Task to carry out ▸ Where the records below reach the line containing "have hShp0 : Shp", start transcribing, and end with the line containing "Padic.valuation_mul (mul_ne_zero hPK0", exactly and with nothing else added.
Records for this exercise START
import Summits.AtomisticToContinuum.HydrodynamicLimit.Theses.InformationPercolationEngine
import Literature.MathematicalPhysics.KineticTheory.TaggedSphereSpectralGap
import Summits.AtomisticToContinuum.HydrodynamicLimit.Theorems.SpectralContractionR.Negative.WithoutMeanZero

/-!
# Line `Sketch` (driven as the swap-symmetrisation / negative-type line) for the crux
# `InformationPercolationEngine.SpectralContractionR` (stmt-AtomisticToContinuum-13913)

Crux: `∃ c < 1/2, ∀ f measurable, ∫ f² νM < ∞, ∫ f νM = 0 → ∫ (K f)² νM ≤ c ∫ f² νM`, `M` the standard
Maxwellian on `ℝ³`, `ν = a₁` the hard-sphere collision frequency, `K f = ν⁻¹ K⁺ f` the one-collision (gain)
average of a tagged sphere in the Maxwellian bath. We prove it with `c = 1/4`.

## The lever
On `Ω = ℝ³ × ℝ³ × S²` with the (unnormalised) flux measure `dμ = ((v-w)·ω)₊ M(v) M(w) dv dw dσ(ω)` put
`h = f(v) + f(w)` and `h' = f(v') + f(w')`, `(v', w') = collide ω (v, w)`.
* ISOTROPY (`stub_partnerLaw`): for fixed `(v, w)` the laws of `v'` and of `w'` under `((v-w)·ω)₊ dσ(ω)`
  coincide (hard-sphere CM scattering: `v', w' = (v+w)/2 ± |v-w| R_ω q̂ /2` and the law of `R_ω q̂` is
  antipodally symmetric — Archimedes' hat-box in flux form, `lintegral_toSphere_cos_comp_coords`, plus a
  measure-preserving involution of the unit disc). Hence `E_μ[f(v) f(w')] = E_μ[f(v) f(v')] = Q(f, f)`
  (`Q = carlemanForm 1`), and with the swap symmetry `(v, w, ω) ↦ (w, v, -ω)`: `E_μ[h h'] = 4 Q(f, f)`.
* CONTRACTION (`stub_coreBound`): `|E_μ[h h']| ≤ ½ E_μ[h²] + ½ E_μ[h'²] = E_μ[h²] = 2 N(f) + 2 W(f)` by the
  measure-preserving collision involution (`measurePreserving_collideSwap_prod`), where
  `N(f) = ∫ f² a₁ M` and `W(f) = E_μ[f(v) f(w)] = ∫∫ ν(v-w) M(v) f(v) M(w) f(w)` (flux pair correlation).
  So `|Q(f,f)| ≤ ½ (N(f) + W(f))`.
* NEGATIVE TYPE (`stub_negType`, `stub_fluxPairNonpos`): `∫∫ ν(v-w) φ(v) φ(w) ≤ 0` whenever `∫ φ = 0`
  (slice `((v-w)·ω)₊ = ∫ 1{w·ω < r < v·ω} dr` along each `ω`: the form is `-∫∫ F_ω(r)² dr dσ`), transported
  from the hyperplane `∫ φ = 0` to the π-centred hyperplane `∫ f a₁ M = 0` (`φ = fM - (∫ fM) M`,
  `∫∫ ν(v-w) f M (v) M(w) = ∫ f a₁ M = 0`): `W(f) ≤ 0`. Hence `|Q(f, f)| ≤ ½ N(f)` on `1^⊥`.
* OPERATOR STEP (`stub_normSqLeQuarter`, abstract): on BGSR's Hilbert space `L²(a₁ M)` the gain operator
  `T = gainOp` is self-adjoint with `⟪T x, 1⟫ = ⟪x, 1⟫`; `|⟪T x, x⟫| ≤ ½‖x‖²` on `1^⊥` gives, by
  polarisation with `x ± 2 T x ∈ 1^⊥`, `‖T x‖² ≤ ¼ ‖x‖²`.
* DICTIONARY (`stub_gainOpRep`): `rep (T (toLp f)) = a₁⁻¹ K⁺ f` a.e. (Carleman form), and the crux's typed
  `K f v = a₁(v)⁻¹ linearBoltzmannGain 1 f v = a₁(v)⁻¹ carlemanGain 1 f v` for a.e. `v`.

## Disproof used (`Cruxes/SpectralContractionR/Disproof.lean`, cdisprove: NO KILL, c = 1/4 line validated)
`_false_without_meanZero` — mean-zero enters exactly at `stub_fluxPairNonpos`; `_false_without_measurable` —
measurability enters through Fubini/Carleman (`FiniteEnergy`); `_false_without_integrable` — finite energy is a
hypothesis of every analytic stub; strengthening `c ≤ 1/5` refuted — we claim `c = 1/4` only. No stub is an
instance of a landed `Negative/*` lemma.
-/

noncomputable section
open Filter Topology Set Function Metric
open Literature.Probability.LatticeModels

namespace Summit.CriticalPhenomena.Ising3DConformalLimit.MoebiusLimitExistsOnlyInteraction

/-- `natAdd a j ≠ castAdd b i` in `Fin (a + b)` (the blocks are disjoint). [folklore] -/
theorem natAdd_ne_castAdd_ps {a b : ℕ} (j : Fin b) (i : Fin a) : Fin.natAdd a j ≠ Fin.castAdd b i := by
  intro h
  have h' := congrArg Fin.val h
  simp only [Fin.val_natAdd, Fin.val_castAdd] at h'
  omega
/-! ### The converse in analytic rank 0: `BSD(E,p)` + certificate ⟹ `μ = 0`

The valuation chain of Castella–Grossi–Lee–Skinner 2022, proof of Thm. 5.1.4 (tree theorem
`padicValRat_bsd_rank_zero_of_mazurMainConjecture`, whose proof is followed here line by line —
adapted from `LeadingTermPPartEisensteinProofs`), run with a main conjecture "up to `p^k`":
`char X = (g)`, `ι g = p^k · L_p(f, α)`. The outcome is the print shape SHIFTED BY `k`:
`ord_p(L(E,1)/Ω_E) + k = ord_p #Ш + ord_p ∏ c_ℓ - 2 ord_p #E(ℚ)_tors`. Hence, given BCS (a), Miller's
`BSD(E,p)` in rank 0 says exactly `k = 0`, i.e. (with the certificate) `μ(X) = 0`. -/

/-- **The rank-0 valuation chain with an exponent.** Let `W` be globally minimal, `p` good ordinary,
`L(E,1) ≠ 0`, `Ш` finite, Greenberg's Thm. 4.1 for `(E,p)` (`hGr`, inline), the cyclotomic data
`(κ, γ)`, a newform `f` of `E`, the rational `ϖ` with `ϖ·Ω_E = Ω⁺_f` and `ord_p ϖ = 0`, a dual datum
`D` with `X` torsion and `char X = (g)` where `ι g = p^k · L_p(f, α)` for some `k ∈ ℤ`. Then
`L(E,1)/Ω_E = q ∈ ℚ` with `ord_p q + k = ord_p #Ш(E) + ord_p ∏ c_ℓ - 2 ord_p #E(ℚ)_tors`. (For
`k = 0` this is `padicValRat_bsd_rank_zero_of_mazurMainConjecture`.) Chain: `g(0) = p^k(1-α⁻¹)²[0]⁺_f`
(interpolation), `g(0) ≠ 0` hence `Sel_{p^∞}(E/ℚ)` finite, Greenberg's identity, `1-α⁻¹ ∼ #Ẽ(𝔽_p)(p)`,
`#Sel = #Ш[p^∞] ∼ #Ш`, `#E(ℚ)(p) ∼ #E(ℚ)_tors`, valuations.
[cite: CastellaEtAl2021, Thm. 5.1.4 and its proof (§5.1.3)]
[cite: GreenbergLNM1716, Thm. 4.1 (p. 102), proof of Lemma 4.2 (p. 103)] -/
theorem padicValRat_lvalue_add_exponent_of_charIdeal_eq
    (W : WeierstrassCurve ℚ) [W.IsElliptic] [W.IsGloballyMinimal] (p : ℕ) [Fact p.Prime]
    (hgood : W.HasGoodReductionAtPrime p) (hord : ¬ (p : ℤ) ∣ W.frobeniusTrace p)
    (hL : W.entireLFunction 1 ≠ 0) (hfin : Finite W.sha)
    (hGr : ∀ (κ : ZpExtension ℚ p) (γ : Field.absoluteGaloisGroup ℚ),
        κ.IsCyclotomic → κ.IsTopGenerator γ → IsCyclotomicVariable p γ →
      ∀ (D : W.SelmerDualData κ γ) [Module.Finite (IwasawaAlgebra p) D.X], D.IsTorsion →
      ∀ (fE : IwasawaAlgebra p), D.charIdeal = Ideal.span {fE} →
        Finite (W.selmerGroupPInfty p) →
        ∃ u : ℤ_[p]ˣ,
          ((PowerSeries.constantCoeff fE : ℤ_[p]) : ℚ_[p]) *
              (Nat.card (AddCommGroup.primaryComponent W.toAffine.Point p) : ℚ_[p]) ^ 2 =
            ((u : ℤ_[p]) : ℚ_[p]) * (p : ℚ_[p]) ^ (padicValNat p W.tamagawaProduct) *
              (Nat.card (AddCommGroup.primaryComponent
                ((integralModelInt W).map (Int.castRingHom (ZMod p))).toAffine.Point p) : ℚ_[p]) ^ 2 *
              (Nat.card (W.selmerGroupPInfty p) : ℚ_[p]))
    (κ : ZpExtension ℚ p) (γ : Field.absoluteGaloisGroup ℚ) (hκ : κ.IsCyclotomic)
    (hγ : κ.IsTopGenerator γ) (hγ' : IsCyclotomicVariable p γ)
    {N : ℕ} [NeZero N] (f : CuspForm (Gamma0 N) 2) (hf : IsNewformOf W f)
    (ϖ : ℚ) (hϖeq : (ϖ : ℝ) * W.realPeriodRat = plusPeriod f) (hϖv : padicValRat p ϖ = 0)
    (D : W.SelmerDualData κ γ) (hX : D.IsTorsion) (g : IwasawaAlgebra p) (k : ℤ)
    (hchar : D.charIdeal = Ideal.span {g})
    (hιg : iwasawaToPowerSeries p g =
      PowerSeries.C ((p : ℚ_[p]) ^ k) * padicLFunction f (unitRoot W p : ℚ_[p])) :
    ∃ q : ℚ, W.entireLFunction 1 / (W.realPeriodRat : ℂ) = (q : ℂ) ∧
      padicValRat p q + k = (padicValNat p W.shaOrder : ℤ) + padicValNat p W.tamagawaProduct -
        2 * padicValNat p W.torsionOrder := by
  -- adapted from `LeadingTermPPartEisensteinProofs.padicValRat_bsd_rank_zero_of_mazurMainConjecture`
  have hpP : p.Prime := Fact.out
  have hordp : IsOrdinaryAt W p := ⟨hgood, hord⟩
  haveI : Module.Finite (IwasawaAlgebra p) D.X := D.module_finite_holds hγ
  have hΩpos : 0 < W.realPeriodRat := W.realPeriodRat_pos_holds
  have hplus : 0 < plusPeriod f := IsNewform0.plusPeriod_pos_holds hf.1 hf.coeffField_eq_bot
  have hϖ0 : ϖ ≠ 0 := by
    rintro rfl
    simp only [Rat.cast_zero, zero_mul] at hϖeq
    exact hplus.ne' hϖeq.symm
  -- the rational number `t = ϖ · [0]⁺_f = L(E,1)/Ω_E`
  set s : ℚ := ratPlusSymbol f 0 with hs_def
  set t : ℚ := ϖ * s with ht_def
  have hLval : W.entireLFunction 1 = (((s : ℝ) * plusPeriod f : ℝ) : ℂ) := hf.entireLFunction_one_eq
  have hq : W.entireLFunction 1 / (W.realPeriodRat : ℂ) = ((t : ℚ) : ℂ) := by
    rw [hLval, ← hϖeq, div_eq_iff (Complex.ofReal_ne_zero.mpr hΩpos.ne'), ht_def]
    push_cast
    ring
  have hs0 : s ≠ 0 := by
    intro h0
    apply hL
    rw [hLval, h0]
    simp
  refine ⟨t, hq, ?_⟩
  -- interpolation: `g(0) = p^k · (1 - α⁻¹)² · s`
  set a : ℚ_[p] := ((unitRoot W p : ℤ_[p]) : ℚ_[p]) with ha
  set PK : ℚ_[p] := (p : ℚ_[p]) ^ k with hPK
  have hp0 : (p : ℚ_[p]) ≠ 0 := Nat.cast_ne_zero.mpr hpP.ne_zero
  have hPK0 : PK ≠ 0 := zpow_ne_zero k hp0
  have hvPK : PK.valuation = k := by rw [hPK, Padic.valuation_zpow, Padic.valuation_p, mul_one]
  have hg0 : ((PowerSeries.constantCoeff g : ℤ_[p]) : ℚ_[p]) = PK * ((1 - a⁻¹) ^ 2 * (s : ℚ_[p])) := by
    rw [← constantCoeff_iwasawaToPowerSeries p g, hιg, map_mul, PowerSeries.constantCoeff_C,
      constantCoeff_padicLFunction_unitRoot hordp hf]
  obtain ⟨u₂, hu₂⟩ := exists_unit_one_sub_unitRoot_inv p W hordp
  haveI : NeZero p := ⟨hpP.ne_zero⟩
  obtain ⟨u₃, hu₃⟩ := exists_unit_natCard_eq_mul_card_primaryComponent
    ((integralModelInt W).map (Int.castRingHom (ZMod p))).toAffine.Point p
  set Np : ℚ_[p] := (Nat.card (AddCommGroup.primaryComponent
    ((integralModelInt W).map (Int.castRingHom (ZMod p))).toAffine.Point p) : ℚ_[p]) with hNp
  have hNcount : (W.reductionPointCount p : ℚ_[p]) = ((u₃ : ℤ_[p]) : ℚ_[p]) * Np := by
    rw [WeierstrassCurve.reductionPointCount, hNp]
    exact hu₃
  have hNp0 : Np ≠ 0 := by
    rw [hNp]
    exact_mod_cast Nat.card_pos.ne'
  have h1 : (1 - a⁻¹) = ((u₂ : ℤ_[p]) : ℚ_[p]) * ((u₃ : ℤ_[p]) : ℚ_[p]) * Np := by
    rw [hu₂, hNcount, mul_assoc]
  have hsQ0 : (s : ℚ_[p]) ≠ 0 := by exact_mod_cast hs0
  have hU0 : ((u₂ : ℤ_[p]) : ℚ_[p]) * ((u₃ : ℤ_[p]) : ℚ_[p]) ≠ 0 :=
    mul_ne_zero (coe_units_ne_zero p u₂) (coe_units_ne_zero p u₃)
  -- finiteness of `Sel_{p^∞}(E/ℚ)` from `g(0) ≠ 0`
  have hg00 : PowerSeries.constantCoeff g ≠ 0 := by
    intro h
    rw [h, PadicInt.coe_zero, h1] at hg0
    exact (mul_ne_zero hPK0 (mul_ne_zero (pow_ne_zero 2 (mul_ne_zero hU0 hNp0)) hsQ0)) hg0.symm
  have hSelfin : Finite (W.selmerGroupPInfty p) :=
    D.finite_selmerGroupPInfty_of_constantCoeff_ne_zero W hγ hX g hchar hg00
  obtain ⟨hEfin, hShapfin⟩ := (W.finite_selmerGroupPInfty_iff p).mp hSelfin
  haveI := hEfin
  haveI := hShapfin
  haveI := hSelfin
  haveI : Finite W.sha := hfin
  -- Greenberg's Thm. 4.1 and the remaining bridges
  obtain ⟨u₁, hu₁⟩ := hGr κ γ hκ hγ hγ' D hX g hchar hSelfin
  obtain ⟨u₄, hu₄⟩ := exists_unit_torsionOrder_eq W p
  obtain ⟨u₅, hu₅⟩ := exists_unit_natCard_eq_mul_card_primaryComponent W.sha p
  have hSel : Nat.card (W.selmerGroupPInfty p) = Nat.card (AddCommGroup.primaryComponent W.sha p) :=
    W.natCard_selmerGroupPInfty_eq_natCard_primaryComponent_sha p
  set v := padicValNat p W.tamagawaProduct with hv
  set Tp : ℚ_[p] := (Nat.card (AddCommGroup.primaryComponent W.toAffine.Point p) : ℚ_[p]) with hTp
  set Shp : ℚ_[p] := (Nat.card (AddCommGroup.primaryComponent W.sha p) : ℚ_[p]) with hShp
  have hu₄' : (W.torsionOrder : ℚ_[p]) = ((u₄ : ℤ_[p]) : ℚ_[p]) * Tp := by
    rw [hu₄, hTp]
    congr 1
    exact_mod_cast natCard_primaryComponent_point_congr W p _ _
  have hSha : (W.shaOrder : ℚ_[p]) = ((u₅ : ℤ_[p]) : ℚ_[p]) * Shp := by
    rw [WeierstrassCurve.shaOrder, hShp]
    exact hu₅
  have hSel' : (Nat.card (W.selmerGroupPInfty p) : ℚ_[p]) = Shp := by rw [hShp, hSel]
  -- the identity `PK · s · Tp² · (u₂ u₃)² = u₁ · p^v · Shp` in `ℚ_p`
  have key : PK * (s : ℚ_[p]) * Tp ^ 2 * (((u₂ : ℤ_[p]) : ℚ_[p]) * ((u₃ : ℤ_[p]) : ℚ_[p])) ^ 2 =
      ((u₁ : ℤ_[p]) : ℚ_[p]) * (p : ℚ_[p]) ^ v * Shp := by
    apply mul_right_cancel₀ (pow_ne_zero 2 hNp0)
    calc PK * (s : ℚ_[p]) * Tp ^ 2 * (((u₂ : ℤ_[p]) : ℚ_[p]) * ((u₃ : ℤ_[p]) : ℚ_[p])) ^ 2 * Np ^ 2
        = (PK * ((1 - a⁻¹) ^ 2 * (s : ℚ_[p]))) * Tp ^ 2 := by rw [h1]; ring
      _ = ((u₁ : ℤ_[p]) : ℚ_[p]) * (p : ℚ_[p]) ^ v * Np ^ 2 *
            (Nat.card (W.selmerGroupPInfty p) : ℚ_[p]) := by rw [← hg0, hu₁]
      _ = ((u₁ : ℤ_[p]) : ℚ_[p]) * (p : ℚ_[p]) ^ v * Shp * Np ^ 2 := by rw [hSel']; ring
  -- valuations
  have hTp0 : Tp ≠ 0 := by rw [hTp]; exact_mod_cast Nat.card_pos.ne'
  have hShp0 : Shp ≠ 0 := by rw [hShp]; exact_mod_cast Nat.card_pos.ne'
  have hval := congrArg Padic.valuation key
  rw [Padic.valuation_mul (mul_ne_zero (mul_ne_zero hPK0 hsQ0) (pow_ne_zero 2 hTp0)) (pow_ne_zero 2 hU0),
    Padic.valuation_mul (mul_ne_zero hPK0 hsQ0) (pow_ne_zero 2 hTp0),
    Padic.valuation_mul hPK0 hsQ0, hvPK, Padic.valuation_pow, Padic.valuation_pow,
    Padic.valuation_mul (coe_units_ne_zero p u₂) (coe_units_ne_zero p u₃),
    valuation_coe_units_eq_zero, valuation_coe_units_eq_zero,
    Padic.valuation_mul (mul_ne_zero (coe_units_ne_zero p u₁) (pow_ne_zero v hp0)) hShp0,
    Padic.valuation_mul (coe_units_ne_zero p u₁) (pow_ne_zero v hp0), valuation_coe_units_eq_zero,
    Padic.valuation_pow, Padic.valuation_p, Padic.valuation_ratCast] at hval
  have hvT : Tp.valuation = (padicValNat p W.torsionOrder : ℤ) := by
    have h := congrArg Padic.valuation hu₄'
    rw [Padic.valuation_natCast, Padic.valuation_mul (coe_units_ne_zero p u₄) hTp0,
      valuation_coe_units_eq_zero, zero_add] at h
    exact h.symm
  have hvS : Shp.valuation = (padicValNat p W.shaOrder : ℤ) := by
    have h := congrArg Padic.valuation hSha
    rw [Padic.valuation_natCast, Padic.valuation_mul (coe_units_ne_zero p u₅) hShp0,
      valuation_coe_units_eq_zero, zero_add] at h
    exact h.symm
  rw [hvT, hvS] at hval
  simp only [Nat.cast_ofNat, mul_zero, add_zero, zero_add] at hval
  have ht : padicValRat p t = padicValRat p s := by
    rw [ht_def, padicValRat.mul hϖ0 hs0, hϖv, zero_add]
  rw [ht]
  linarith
Records for this exercise END
Exercise output ▸
  have hShp0 : Shp ≠ 0 := by rw [hShp]; exact_mod_cast Nat.card_pos.ne'
  have hval := congrArg Padic.valuation key
  rw [Padic.valuation_mul (mul_ne_zero (mul_ne_zero hPK0 hsQ0) (pow_ne_zero 2 hTp0)) (pow_ne_zero 2 hU0),
    Padic.valuation_mul (mul_ne_zero hPK0 hsQ0) (pow_ne_zero 2 hTp0),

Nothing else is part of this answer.